For a prime ideal $\def\p{\mathfrak{p}}\p\subset A$ and a ring map $A\to B$, what is $B_\p/\p B_\p$? Can $\mathfrak{p}$ be a prime ideal of $B$?
I'm studying Gortz, Algebraic Geometry 1, p. 351 Lemma 12.74
In the underlined statement, what $\operatorname{Spec}B_\mathfrak{p}/\mathfrak{p}B_\mathfrak{p}$? $\mathfrak{p}$ can be a prime ideal of $B$? In general, prime ideal of a subring need not be a prime ideal of the ambient ring. In case of 'integrally closed subring', or "$B$ is of the form $A[b]$", can it be possible?
If so, how can we deduce $f^{-1}(y) \cong X \times_{Y} \operatorname{Spec}k(y) \cong \operatorname{Spec}(B\otimes _Ak(y))\cong \operatorname{Spec}(B\otimes_AA_{\mathfrak{p}}/\mathfrak{p}A_\mathfrak{p}) \cong \operatorname{Spec}(B_\mathfrak{p}/\mathfrak{p}B_\mathfrak{p})$ (the last step)?
Given a prime ideal $\mathfrak{p}\subset A$, for any $A$-module $M$ we can define $M_\mathfrak{p}=M\otimes_A A_\mathfrak{p}$ to be the localization of $M$ at $\mathfrak{p}$. Since a ring map $A\to B$ makes $B$ in to an $A$-module (even an $A$-algebra), $B_\mathfrak{p}$ is just $B\otimes_A A_\mathfrak{p}$.

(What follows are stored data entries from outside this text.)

/-- **The typed count with a one-edge far side of type `1`** is the sum of the three glued root
counts with the open copy in each place. -/
theorem typedCount_eq_three_root_one [Fintype ι] [DecidableEq ι] {side : Fin 5 → Bool}
    {VL VH : Set V} {F : Finset E} {e : E} (hA : sideF ends VL F = {e}) (z : Config E)
    (τ : E → ℕ) (hτ : τ e = 1) (h : SepSplit ends mk σ side VL VH F z) :
    typedCount F z τ
        (K3 ends (mk 0) (mk 1) (mk 2) (mk 3) (mk 4) : Config E → Config E → Config E → R) =
      typedCount (sideF ends VH F) z τ (rootKS ends mk σ side VH
          (pendData ends mk σ VL e z true, pendData ends mk σ VL e z false,
            pendData ends mk σ VL e z false)) +
        typedCount (sideF ends VH F) z τ (rootKS ends mk σ side VH
          (pendData ends mk σ VL e z false, pendData ends mk σ VL e z true,
            pendData ends mk σ VL e z false)) +
        typedCount (sideF ends VH F) z τ (rootKS ends mk σ side VH
          (pendData ends mk σ VL e z false, pendData ends mk σ VL e z false,
            pendData ends mk σ VL e z true)) := by
  rw [typedCount_eq_sum_far_root ends mk σ F z τ h]
  simp only [farCount_single_one ends mk σ VL hA z τ hτ, add_mul, Finset.sum_add_distrib]
  rw [sum_exactS_R (fun p => typedCount (sideF ends VH F) z τ (rootKS ends mk σ side VH p))
      (pendData ends mk σ VL e z true, pendData ends mk σ VL e z false,
        pendData ends mk σ VL e z false),
    sum_exactS_R (fun p => typedCount (sideF ends VH F) z τ (rootKS ends mk σ side VH p))
      (pendData ends mk σ VL e z false, pendData ends mk σ VL e z true,
        pendData ends mk σ VL e z false),
    sum_exactS_R (fun p => typedCount (sideF ends VH F) z τ (rootKS ends mk σ side VH p))
      (pendData ends mk σ VL e z false, pendData ends mk σ VL e z false,
        pendData ends mk σ VL e z true)]

/-- **THE PENDANT-EDGE GADGET, type `2`**: the `S₃`-orbit sum of the glued root counts of the
far triple `(q₀, q₁, q₁)` of a one-edge far side is TWICE the typed count of the whole graph. -/
theorem orbitRootS_pendant_two [Fintype ι] [DecidableEq ι] {side : Fin 5 → Bool} {VL VH : Set V}
    {F : Finset E} {e : E} (hA : sideF ends VL F = {e}) (z : Config E) (τ : E → ℕ) (hτ : τ e = 2)
    (h : SepSplit ends mk σ side VL VH F z) :
    orbitRootS ends mk σ side VH (sideF ends VH F) z τ
        (pendData ends mk σ VL e z false, pendData ends mk σ VL e z true,
          pendData ends mk σ VL e z true) =
      2 * typedCount F z τ
        (K3 ends (mk 0) (mk 1) (mk 2) (mk 3) (mk 4) : Config E → Config E → Config E → R) := by
  rw [typedCount_eq_three_root_two ends mk σ hA z τ hτ h]
  unfold orbitRootS orbitSumG
  dsimp only
  ring

/-- **THE PENDANT-EDGE GADGET, type `1`**: the orbit sum of `(q₁, q₀, q₀)` is twice the typed
count of the whole graph. -/
theorem orbitRootS_pendant_one [Fintype ι] [DecidableEq ι] {side : Fin 5 → Bool} {VL VH : Set V}
    {F : Finset E} {e : E} (hA : sideF ends VL F = {e}) (z : Config E) (τ : E → ℕ) (hτ : τ e = 1)
    (h : SepSplit ends mk σ side VL VH F z) :
    orbitRootS ends mk σ side VH (sideF ends VH F) z τ
        (pendData ends mk σ VL e z true, pendData ends mk σ VL e z false,
          pendData ends mk σ VL e z false) =
      2 * typedCount F z τ
        (K3 ends (mk 0) (mk 1) (mk 2) (mk 3) (mk 4) : Config E → Config E → Config E → R) := by
  rw [typedCount_eq_three_root_one ends mk σ hA z τ hτ h]
  unfold orbitRootS orbitSumG
  dsimp only
  ring

end Pendant

/-! ## The sign, and the leaf rules -/

section Sign

open Classical

variable {V : Type*} {E : Type*} {ι : Type*} [Fintype E] [DecidableEq E] [Fintype ι]
  [DecidableEq ι] {R : Type*} [Field R] [LinearOrder R] [IsStrictOrderedRing R]
variable (ends : E → Sym2 V) (mk : Fin 5 → V) (σ : ι → V)

/-- **Row 2′TRI on the graph with a pendant typed edge of type `2` IS the sign of the single-edge
chain-single orbit sum on the root side.** -/
theorem typedCount_nonneg_iff_orbitRootS_pendant_two {side : Fin 5 → Bool} {VL VH : Set V}
    {F : Finset E} {e : E} (hA : sideF ends VL F = {e}) (z : Config E) (τ : E → ℕ) (hτ : τ e = 2)
    (h : SepSplit ends mk σ side VL VH F z) :
    (0 ≤ typedCount F z τ
        (K3 ends (mk 0) (mk 1) (mk 2) (mk 3) (mk 4) : Config E → Config E → Config E → R)) ↔
      (0 : R) ≤ orbitRootS ends mk σ side VH (sideF ends VH F) z τ
        (pendData ends mk σ VL e z false, pendData ends mk σ VL e z true,
          pendData ends mk σ VL e z true) := by
  rw [orbitRootS_pendant_two ends mk σ hA z τ hτ h]
  constructor
  · intro hN
    exact mul_nonneg (by norm_num : (0 : R) ≤ 2) hN
  · intro hO
    exact (mul_nonneg_iff_of_pos_left (by norm_num : (0 : R) < 2)).mp hO

/-- **Row 2′TRI on the graph with a pendant typed edge of type `1` IS the sign of the single-edge
chain-single orbit sum on the root side.** -/
theorem typedCount_nonneg_iff_orbitRootS_pendant_one {side : Fin 5 → Bool} {VL VH : Set V}
    {F : Finset E} {e : E} (hA : sideF ends VL F = {e}) (z : Config E) (τ : E → ℕ) (hτ : τ e = 1)
    (h : SepSplit ends mk σ side VL VH F z) :
    (0 ≤ typedCount F z τ
        (K3 ends (mk 0) (mk 1) (mk 2) (mk 3) (mk 4) : Config E → Config E → Config E → R)) ↔
      (0 : R) ≤ orbitRootS ends mk σ side VH (sideF ends VH F) z τ
        (pendData ends mk σ VL e z true, pendData ends mk σ VL e z false,
          pendData ends mk σ VL e z false) := by
  rw [orbitRootS_pendant_one ends mk σ hA z τ hτ h]
  constructor
  · intro hN
    exact mul_nonneg (by norm_num : (0 : R) ≤ 2) hN
  · intro hO
    exact (mul_nonneg_iff_of_pos_left (by norm_num : (0 : R) < 2)).mp hO

omit [LinearOrder R] [IsStrictOrderedRing R] in
/-- **The far mark `o` a leaf at the pendant edge** (type `2`): the orbit sum is
`2 · C(2, 1) · N(τ[e := 3])` — the mark moved onto the separator vertex. -/
theorem orbitRootS_pendant_two_of_leaf_o {side : Fin 5 → Bool} {VL VH : Set V} {F : Finset E}
    {e : E} {u : V} (hf : ends e = s(mk 0, u)) (hleaf : ∀ f, mk 0 ∈ ends f → f = e)
    (hou : mk 0 ≠ u) (ho1 : mk 0 ≠ mk 1) (ho2 : mk 0 ≠ mk 2) (ho3 : mk 0 ≠ mk 3)
    (hob : mk 0 ≠ mk 4) (hA : sideF ends VL F = {e}) (heF : e ∈ F) (z : Config E) (τ : E → ℕ)
    (hτ : τ e = 2) (h : SepSplit ends mk σ side VL VH F z) :
    (orbitRootS ends mk σ side VH (sideF ends VH F) z τ
        (pendData ends mk σ VL e z false, pendData ends mk σ VL e z true,
          pendData ends mk σ VL e z true) : R) =
      2 * ((Nat.choose 2 (τ e - 1) : R) * typedCount F z (Function.update τ e 3)
        (K3 ends (mk 0) (mk 1) (mk 2) (mk 3) (mk 4) : Config E → Config E → Config E → R)) := by
  rw [orbitRootS_pendant_two ends mk σ hA z τ hτ h,
    typedCount_pendant_o ends (mk 0) (mk 1) (mk 2) (mk 3) (mk 4) hf hleaf hou ho1 ho2 ho3 hob F
      heF z τ (by omega)]

omit [LinearOrder R] [IsStrictOrderedRing R] in
/-- **The far mark `b` a leaf at the pendant edge** (type `2`): the orbit sum is
`2 · C(2, 1) · N(τ[e := 3])`. -/
theorem orbitRootS_pendant_two_of_leaf_b {side : Fin 5 → Bool} {VL VH : Set V} {F : Finset E}
    {e : E} {u : V} (hf : ends e = s(mk 4, u)) (hleaf : ∀ f, mk 4 ∈ ends f → f = e)
    (hbu : mk 4 ≠ u) (hbo : mk 4 ≠ mk 0) (hb1 : mk 4 ≠ mk 1) (hb2 : mk 4 ≠ mk 2)
    (hb3 : mk 4 ≠ mk 3) (hA : sideF ends VL F = {e}) (heF : e ∈ F) (z : Config E) (τ : E → ℕ)
    (hτ : τ e = 2) (h : SepSplit ends mk σ side VL VH F z) :
    (orbitRootS ends mk σ side VH (sideF ends VH F) z τ
        (pendData ends mk σ VL e z false, pendData ends mk σ VL e z true,
          pendData ends mk σ VL e z true) : R) =
      2 * ((Nat.choose 2 (τ e - 1) : R) * typedCount F z (Function.update τ e 3)
        (K3 ends (mk 0) (mk 1) (mk 2) (mk 3) (mk 4) : Config E → Config E → Config E → R)) := by
  rw [orbitRootS_pendant_two ends mk σ hA z τ hτ h,
    typedCount_pendant_b ends (mk 0) (mk 1) (mk 2) (mk 3) (mk 4) hf hleaf hbu hbo hb1 hb2 hb3 F
      heF z τ (by omega)]

end Sign

end RootBridge

end CovForm

end Summit.Ventures.PercRepro2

Similarly, for any $A$-module $M$ and any ideal $I\subset A$, we can ask about the submodule $IM\subset M$ and take the quotient to get the module $M/IM$. As $B_\mathfrak{p}$ is an $A$-module and $\mathfrak{p}\subset A$ is an ideal, we apply that procedure and get $B_\mathfrak{p}/\mathfrak{p}B_\mathfrak{p}$.
This also tells you exactly how to deduce the line of math that you're concerned about: writing $k(y)=A_\mathfrak{p}/\mathfrak{p}A_\mathfrak{p}$, we have that $B\otimes_A k(y) \cong B\otimes_A A_\mathfrak{p}/\mathfrak{p}A_\mathfrak{p}$. Next, writing $A_\mathfrak{p}/\mathfrak{p}A_\mathfrak{p}\cong A_\mathfrak{p} \otimes_A A/\mathfrak{p}$, we can write $B\otimes_A A_\mathfrak{p}/\mathfrak{p}A_\mathfrak{p}\cong B\otimes_A A_\mathfrak{p} \otimes_A A/\mathfrak{p}\cong B_\mathfrak{p}\otimes_A A/\mathfrak{p} \cong B_\mathfrak{p}/\mathfrak{p}B_\mathfrak{p}$ since $M\otimes_R R/I\cong M/IM$.
There's no need to worry about whether $\mathfrak{p}$ is a prime ideal (or even an ideal at all!) in $B$. For instance, if $A=\Bbb Z$ and $B=\Bbb Z[1/2]$, the image of the ideal $\mathfrak{p}=(2)\subset A$ is not even an ideal in $B$.